Your task >>
Transcribe the records below exactly as written, from the opening line through the line that contains "v4, LD1-plan (g2))".

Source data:
import Summits.HodgeConjecture.HodgeConjecture.Theorems.F0LD1ThetaSliceBricks
import HarnessLib

-- SPLIT NOTE (LD1-p01 g3): this module = §1 + §3 (sorry-free junction theorems) of LD1-plan (g2)'s junction v4 bc7f7ecada6a5bf4; the four
-- brick `def`s (§2) are the statement-only module `Theorems.F0LD1ThetaSliceBricks` (same namespace `…F0LD1ThetaSliceOfBricks`), imported here.

-- statements over the theta-kernel datum elaborate to very large types; elaborate sequentially (as in the ★ kit lineage)
set_option Elab.async false

/-!
# Crux `HLiu418`, line LD1 — organ (Gβ) `ThetaSlice₂` FROM FOUR BRICKS (junction sketch v4, LD1-plan (g2))

SUB-ORGAN DEFS of (Gβ), each quantified over LITERALLY the binder list of ★ `F0LD1ThetaGermDefs.ThetaSlice₂` (rank 2; PINNED transport
`ιA k = (toAdeleGL g)⁻¹ · k · toAdeleGL g`; the kit pair `hT` and `CompactSpace [U(H)]` are DERIVED in the body, ★ `F0LD2FrameTransportPin` ∕ ★
`compactSpace_adelicGroupData_automorphicQuotient`), in the class currency
`[θ^{μ_W}_Ψ] := MemLp.toLp _ (memLp_toQuotFun_lineThetaLift L 2 H e₁ dV hdV hdV0 ιA hT lam hlam a' hρ μW Ψ (charCM ξ) μ 2)`, pure tensors
`E(φ ⊗ Φ_f) := piSchwartzBruhatEquiv L⁺ (Fin n') (φ ⊗ₜ Φ_f)`, Hermite functions `h_β := follandHermite (frameV …) β` (the tokens of ★ `F0LD2ThetaTensorCLM`,
★ `F0LD1ThetaClassHermiteSum`, ★ `F0LD1ThetaClassTorusExtraction` §4, ★ `F0LD1ThetaClassFinSliceFinite` §3):
* `HermiteSum` (Gβ-Σ; ★ p850775): every pure-tensor class is the `L²`-sum `Σ_β c_β [θ_{h_β ⊗ Φ_f}]`;
* `TorusProjector` (Gβ-P; ★ p850643 + ★ p850733 §4): for every Hermite index `β` ONE bounded `P_β` preserving closed invariant subspaces, extracting the
  `β`-component of every pure-tensor class and fixing `[θ_{h_β ⊗ Φ_f}]`;
* `FiniteLevel` (Gβ-L; ★ p850713 + ★ p850702 + ★ p850736): for every finite datum `Φ_f⁰` a level set `S ∋ Φ_f⁰` and a bounded `A` preserving closed invariant
  subspaces, with `A [θ_{φ ⊗ Φ_f}] = [θ_{φ ⊗ Φ_f″}]`, `Φ_f″ ∈ S`, fixing the classes of level `S`, and `span {[θ^{μ_W}_{h_β ⊗ Φ_f}] : Φ_f ∈ S}` finite-dimensional
  for every theta datum `(hρ, μ_W)` and every `β`;
* `MeasureScaling` (Gβ-M; ★ `UnitaryDualPairThetaLiftInvariantMeasure` §0–§1): classes for two finite invariant measures on `[U(W)]` are proportional;
and the sorry-free JUNCTION `thetaSlice₂_of_bricks : HermiteSum → TorusProjector → FiniteLevel → MeasureScaling → F0LD1ThetaGermDefs.ThetaSlice₂`
(generic half = ★-free linear algebra §1; general generators by the exact pure-tensor reduction ★ `exists_tensor_of_apply_toLp_lineThetaLift_ne_zero`).
HC_CM is proved only modulo the 7 printed citations (2 remaining: hLiu418 = stmt-HodgeConjecture-24832, h413 = stmt-HodgeConjecture-24833) until rung 0 closes; count-neutral.
-/

set_option autoImplicit false
set_option linter.dupNamespace false

noncomputable section

open NumberField NumberField.InfinitePlace MeasureTheory IsDedekindDomain
open scoped Matrix Kronecker ComplexOrder ENNReal TensorProduct SchwartzMap InnerProductSpace ComplexConjugate Classical
open Literature.NumberTheory.Automorphic Literature.NumberTheory.Automorphic.UnitaryGroup
open Literature.NumberTheory.Automorphic.UnitaryGroup.CotangentForms (toQuotFun)
open Literature.NumberTheory.Automorphic.UnitaryCurveForms
open Literature.NumberTheory.Automorphic.Liu2021 Literature.NumberTheory.Automorphic.Liu2021.Def411WeilCarriers
open Literature.NumberTheory.Automorphic.Liu2021.Def411WeilCarriersDoubling
open Literature.NumberTheory.Automorphic.Liu2021.CinfThetaTorus
open Literature.NumberTheory.GaloisRepresentations Literature.NumberTheory.Automorphic.IdeleClassGroup
open Literature.NumberTheory.GelbartRogawski1991 Literature.NumberTheory.GelbartRogawski1991.UnitaryDualPair
open Literature.NumberTheory.GelbartRogawski1991.UnitaryDualPair.WeilCoinv
open Literature.NumberTheory.GelbartRogawski1991.GRConstruction
open Literature.NumberTheory.Weil1964
open Literature.RepresentationTheory.Liu2021 Literature.RepresentationTheory.HarrisKudlaSweet1996
open Literature.RepresentationTheory.HeisenbergGroup Literature.Analysis.SegalBargmann
open Literature.RepresentationTheory.KonnoKonno2007 Literature.RepresentationTheory.KonnoKonno2007.RealDualPair
open Literature.RepresentationTheory.CompactGroups
open Literature.NumberTheory.Rogawski1990
open Summit.HodgeConjecture.HodgeConjecture.Cruxes.HLiu418.F0LD1ThetaTransportKit
open Summit.HodgeConjecture.HodgeConjecture.Cruxes.HLiu418.F0LD2ThetaTensorClasses
open Summit.HodgeConjecture.HodgeConjecture.Cruxes.HLiu418.F0LD2FrameTransportPin
open Summit.HodgeConjecture.HodgeConjecture.Cruxes.HLiu418.F0LD1ThetaGermDefs

namespace Summit.HodgeConjecture.HodgeConjecture.Cruxes.HLiu418.F0LD1ThetaSliceOfBricks

/-! ## §1 Generic linear algebra of the slice (= ★-free half; identical to `F0LD1ThetaSliceGeneric` §3) -/

section Slice

variable {V : Type*} [NormedAddCommGroup V] [InnerProductSpace ℂ V]

/-- If a linear `E` maps every generator into `F`, then `E (span 𝒞) ≤ F`. [folklore] -/
theorem map_span_le_of_forall_mem (𝒞 : Set V) (E : V →ₗ[ℂ] V) (F : Submodule ℂ V) (hE : ∀ v ∈ 𝒞, E v ∈ F) :
    (Submodule.span ℂ 𝒞).map E ≤ F := by
  rw [Submodule.map_le_iff_le_comap, Submodule.span_le]
  exact fun v hv => hE v hv

/-- **The slice disjunct from bricks** (`E := P ∘ A`). [cite: BorelJacquet1979, §4.6] [cite: BrockerTomDieck1985, III (5.10)] -/
theorem slice_dichotomy_of_bricks {G : Type*} [Group G] (π : ContRepresentation ℂ G V) (𝒞 : Set V)
    (h : Submodule.span ℂ 𝒞 ≠ ⊥ → ∃ (A P : V →L[ℂ] V) (F : Submodule ℂ V) (w : V),
      (∀ Q : ContRepresentation.ClosedSubrep π, ∀ v ∈ Q, A v ∈ Q) ∧ (∀ Q : ContRepresentation.ClosedSubrep π, ∀ v ∈ Q, P v ∈ Q) ∧
      F ≤ Submodule.span ℂ 𝒞 ∧ FiniteDimensional ℂ F ∧ (∀ c ∈ 𝒞, P (A c) ∈ F) ∧ w ∈ Submodule.span ℂ 𝒞 ∧ P (A w) ≠ 0) :
    Submodule.span ℂ 𝒞 = ⊥ ∨
      ∃ E : V →L[ℂ] V,
        (∀ Q : ContRepresentation.ClosedSubrep π, ∀ v ∈ Q, E v ∈ Q) ∧
        (∀ v ∈ Submodule.span ℂ 𝒞, E v ∈ Submodule.span ℂ 𝒞) ∧
        FiniteDimensional ℂ ↥((Submodule.span ℂ 𝒞).map E.toLinearMap) ∧
        ∃ w ∈ Submodule.span ℂ 𝒞, E w ≠ 0 := by
  by_cases h0 : Submodule.span ℂ 𝒞 = ⊥
  · exact Or.inl h0
  · obtain ⟨A, P, F, w, hA, hP, hF, hFfin, hE, hw, hw0⟩ := h h0
    haveI := hFfin
    have hle : (Submodule.span ℂ 𝒞).map (P ∘L A).toLinearMap ≤ F :=
      map_span_le_of_forall_mem 𝒞 (P ∘L A).toLinearMap F (fun c hc => hE c hc)
    exact Or.inr ⟨P ∘L A, fun Q v hv => hP Q _ (hA Q v hv), fun v hv => hF (hle ⟨v, hv, rfl⟩),
      Submodule.finiteDimensional_of_le hle, w, hw, hw0⟩

end Slice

Reply to the task >>
import Summits.HodgeConjecture.HodgeConjecture.Theorems.F0LD1ThetaSliceBricks
import HarnessLib

-- SPLIT NOTE (LD1-p01 g3): this module = §1 + §3 (sorry-free junction theorems) of LD1-plan (g2)'s junction v4 bc7f7ecada6a5bf4; the four
-- brick `def`s (§2) are the statement-only module `Theorems.F0LD1ThetaSliceBricks` (same namespace `…F0LD1ThetaSliceOfBricks`), imported here.

-- statements over the theta-kernel datum elaborate to very large types; elaborate sequentially (as in the ★ kit lineage)
set_option Elab.async false

/-!
# Crux `HLiu418`, line LD1 — organ (Gβ) `ThetaSlice₂` FROM FOUR BRICKS (junction sketch v4, LD1-plan (g2))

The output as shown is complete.